Помогите пожалуйста эту решить систему x+y=1 и x^2+y^2=1

Solving the System of Equations x + y = 1 and x^2 + y^2 = 1

To solve the system of equations x + y = 1 and x^2 + y^2 = 1, we can use substitution or elimination methods to find the values of x and y that satisfy both equations.

Let's start by using the substitution method to solve the system of equations.

Substitution Method:

We can solve the first equation for y in terms of x: y = 1 - x.

Now we can substitute this expression for y into the second equation: x^2 + (1 - x)^2 = 1.

Solving this equation will give us the values of x that satisfy both equations.

Solution:

The solutions to the system of equations are the values of x and y that satisfy both equations.

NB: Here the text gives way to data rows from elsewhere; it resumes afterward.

import Summits.AtomisticToContinuum.HydrodynamicLimit.Theorems.MourreKoopmanChargesLinearToEntropyInBandDefs
import Literature.Analysis.FluidPDE.HardSphereCollisionRecord
import Literature.MathematicalPhysics.KineticTheory.HardSphereEulerProofs
import HarnessLib

/-!
# Route `MourreKoopmanCharges` — posited objects of the crux line for `LinearToEntropyInBand`, part B

§ 3 of the objects module of the crux `MourreKoopmanCharges.LinearToEntropyInBand`
(stmt-AtomisticToContinuum-17740, line `registered`): the typed objects of the BALL-WISE ONE-BLOCK
DECOMPOSITION of the v6 stub 4a `stub_windowClauseVisibleInBand` (skeleton v7), following the wave-3
architecture audit `work/stubs/w3/AUDIT-4a.md` (lead prover-line-…-17740-c4-0).  Part A
(`…LinearToEntropyInBandDefs`, p146669) holds § 1 (packing-guarded truncation inputs) and § 2 (visible local
flux-Gibbsianity); it is imported, never modified.  New here:

* (a) `InvisibleCollisionThroughputW η` / `…InBand` — PER-WINDOW throughput of collisions with an INVISIBLE
  endpoint (fast OR mesoscopically dense), replacing the integrated `FastCollisionThroughputBelow η` in 4a
  (AUDIT-4a § 2 (e1)); verbatim from the audit's kernel-checked scratch;
* (b) `FastCollisionThroughputW η` — the FAST half of (a) (same integrand, no density test, no `R`), the shape
  the Lanford envelope delivers first (p155741 per window); `fastCollisionThroughputW_of_invisible` is (a) ⇒ (b);
* (c) `MeanWindowTransferActivityBelow η` — the per-window MEAN transfer activity `E[(N+1)⁻¹ Σᵢ actᵢ] ≤ C`
  (AUDIT-4a § 2 (e2)), `act` byte-for-byte that of `TwoClocks.TransferActivityTails` / CAT / CEAT, docking with
  `glue_activityTailZero_of_pairEnvelope` (p158163);
* (d) `MesoscopicBlockLD` — the STATIC input of the quadratic one-block remainder (AUDIT-4a § 3 item 5):
  Gaussian-scale exponential moments of the cone-smoothed VISIBLE empirical density and momentum around the
  profile, and exponential smallness of the quadratic content of the mesoscopically DENSE particles, under the
  explicit canonical local Gibbs reference family of the window clause, in the dilute band (TRUE-grade statics);
* (e) `VisibleN`, `visDensityN`, `visMomentumN`, `visEnergyN`, `visCoreN` — the `N`-system transcription of
  `Visible` / `visCore` (reference parameters = the Euler fields frozen at the window start, visibility threshold
  `(3/2) ρ_s(xᵢ)`, EOS argument `min(ρ̄, 2ρ_s(x)) σ³`, window `(s, s + τ(N+1)^{-1/3}]` along `Φ.flow`), and
  `VisibleOneBlockEstimateInBand` — the conclusion of v7's stub 4a-i (AUDIT-4a § 3, last paragraph), with the
  `(r, Rf)` prefix of `HydroLimitInBandHeart.WindowClauseInBand` verbatim so that 4a-ii docks;
* (f) the registered bookkeeping stub `stub_objectsV7` (antitonicity of (a)–(c), and (a) ⇒ (b)), sorry-free.

Lean conventions (documented junk): `x / 0 = 0`, `0⁻¹ = 0` in the block fields, `Real.log` / `deriv` junk
inside `hsCompressibility`, `Function.leftLim` / `finsum` junk off the Liouville-conull good set of the flow (an
infinite collision-time set in a window makes the `finsum` vanish; invisible under `localGibbsLaw`, which is
carried by the good set), Bochner junk `0` for a non-integrable integrand (so `VisibleOneBlockEstimateInBand`
asserts integrability), `klDiv = ⊤ ↦ toReal = 0` (excluded along the line by
`JaynesSqueezeClosure.klDiv_lawAt_localGibbsLaw_ne_top`), empty windows `t < w` make window clauses vacuous.
Nothing here restates the crux, the route's items or the Statement; (a)–(e) are posited OPEN inputs /
conclusions of v7's stubs 4a-i/ii/iii, never asserted.  References: Yau1991 §2, OllaVaradhanYau1993 §3–4,
Spohn1991 Part I §3.3, CercignaniIllnerPulvirenti1994 App. 4.A, KipnisLandim1999 Ch. 6 and App. 2.
-/

noncomputable section

open MeasureTheory Filter Set
open scoped ENNReal Topology InnerProductSpace BigOperators

namespace Summit.AtomisticToContinuum.HydrodynamicLimit.Theorems.LTEInBand

open Literature.MathematicalPhysics.KineticTheory Literature.Analysis.FluidPDE Literature.Analysis.FunctionSpaces

/-! ## § 3 Objects of the ball-wise one-block decomposition (skeleton v7; AUDIT-4a) -/

/-! ### (a) Per-window throughput of invisible collisions -/

/-- **Per-window throughput of INVISIBLE collisions below packing level `η`** (AUDIT-4a § 2 (e1), § 3 item 6;
the antecedent of v7's stub 4a-ii replacing v5's integrated `FastCollisionThroughputBelow η`, and the first
conjunct of the conclusion of stub 4a-iii).  Along every guarded classical solution and flow family with local
Gibbs data converging at `t = 0`: `∀ t < T ∀ η' > 0 ∃ K₀ ∀ K ≥ K₀ ∀ R ≥ K₀ ∃ τ₀ ∀ τ ≥ τ₀ ∃ N₀ ∀ N ≥ N₀ ∀ s ∈ [0,t]`,
`(τ(N+1))⁻¹ E[Σᵢ Σ_(collisions s' ∈ (s, s+w]) 𝟙(particle i is FAST (max(|vᵢ(s'⁻)|,|vᵢ(s')|) > K) OR DENSE
((N+1)⁻¹ Σⱼ cone R N xᵢ xⱼ > (5/4) ρ_{s'}(xᵢ)) at s') (1 + |vᵢ(s')+vᵢ(s'⁻)|/2)|vᵢ(s') − vᵢ(s'⁻)|] ≤ η'`,
`w = τ(N+1)^{-1/3}` (one micro window holds `≍ τ(N+1)` collisions, hence the normalisation).  Differences with
`FastCollisionThroughputBelow` (stmt-13022 in band): PER WINDOW (`∀ s` innermost) instead of integrated over
`(0,t]` with `(N+1)^{-4/3}`; and the indicator also fires on MESOSCOPICALLY DENSE particles (cone density at
radius `R(N+1)^{-1/3}` above `5/4 ×` the local Euler density — any constant in `(1, 3/2)` works), exactly the
collisions the visible functional `visCoreN` drops and whose pair-kernel `≤ C ε_N (1 + |v⁺+v⁻|/2)|Δv|` no
time-marginal input sees.  Junk: off the good set of `Φ N` the collision-time set of a window may be infinite
and the `finsum` is `0`; `Function.leftLim` is junk there too — invisible, `localGibbsLaw` is carried by the
good set.  Verbatim from `work/stubs/w3/audit4a_scratch.lean` (rc 0). -/
def InvisibleCollisionThroughputW (η : ℝ) : Prop :=
  ∀ (a₀ θ₀ : T3 → ℝ) (u₀ : T3 → V3), Continuous a₀ → Continuous θ₀ → Continuous u₀ → (∀ x, 0 < a₀ x) →
    (∀ x, 0 < θ₀ x) → ∃ σ₀ : ℝ, 0 < σ₀ ∧ ∀ σ : ℝ, 0 < σ → σ < σ₀ →
    ∀ (T : ℝ) (ρ θ : ℝ → T3 → ℝ) (u : ℝ → T3 → V3), IsHardSphereEulerSolution σ T ρ u θ →
    (∀ t ∈ Set.Ico 0 T, ∀ x, ρ t x * σ ^ 3 < η) →
    ∀ Φ : (N : ℕ) → HardSphereFlow (Torus.geometry (Fin 3)) (hsDiameter σ N) (N + 1),
    TendstoHydroFieldsAt (fun N => localGibbsLaw σ a₀ u₀ θ₀ N (Φ N)) Φ ρ u θ 0 →
    ∀ t ∈ Set.Ico 0 T, ∀ η' : ℝ, 0 < η' → ∃ K₀ : ℝ, ∀ K : ℝ, K₀ ≤ K → ∀ R : ℝ, K₀ ≤ R →
    ∃ τ₀ : ℝ, 0 < τ₀ ∧ ∀ τ : ℝ, τ₀ ≤ τ → ∃ N₀ : ℕ, ∀ N : ℕ, N₀ ≤ N → ∀ s ∈ Set.Icc 0 t,
      ∫⁻ z, ENNReal.ofReal ((τ * ((N : ℝ) + 1))⁻¹ * ∑ i : Fin (N + 1),
        ∑ᶠ s' ∈ collisionTimes (Torus.geometry (Fin 3)) (hsDiameter σ N) (fun r => (Φ N).flow r z) ∩
            Set.Ioc s (s + τ * ((N : ℝ) + 1) ^ (-(1 / 3 : ℝ))),
          (if K < max ‖(Function.leftLim (fun r => (Φ N).flow r z) s' i).2‖ ‖((Φ N).flow s' z i).2‖ ∨
                5 / 4 * ρ s' ((Φ N).flow s' z i).1 <
                  ((N : ℝ) + 1)⁻¹ * ∑ j : Fin (N + 1), cone R N ((Φ N).flow s' z i).1 ((Φ N).flow s' z j).1
            then (1 + ‖((Φ N).flow s' z i).2 + (Function.leftLim (fun r => (Φ N).flow r z) s' i).2‖ / 2) *
              ‖((Φ N).flow s' z i).2 - (Function.leftLim (fun r => (Φ N).flow r z) s' i).2‖
            else 0)) ∂(localGibbsLaw σ a₀ u₀ θ₀ N (Φ N)) ≤ ENNReal.ofReal η'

Let's solve the equation x^2 + (1 - x)^2 = 1 to find the values of x that satisfy the system of equations.

Calculating the Values of x:

Using the equation x^2 + (1 - x)^2 = 1, we can solve for x: x^2 + 1 - 2x + x^2 = 1, 2x^2 - 2x = 0, 2x(x - 1) = 0.

This equation has two solutions for x: x = 0 and x = 1.

Calculating the Values of y:

Now that we have the values of x, we can find the corresponding values of y using the equation y = 1 - x.

When x = 0, y = 1 - 0 = 1. When x = 1, y = 1 - 1 = 0.

Therefore, the solutions to the system of equations are: - When x = 0, y = 1. - When x = 1, y = 0.

These are the values of x and y that satisfy both equations in the system.

I hope this helps! If you have any further questions or need additional assistance, feel free to ask.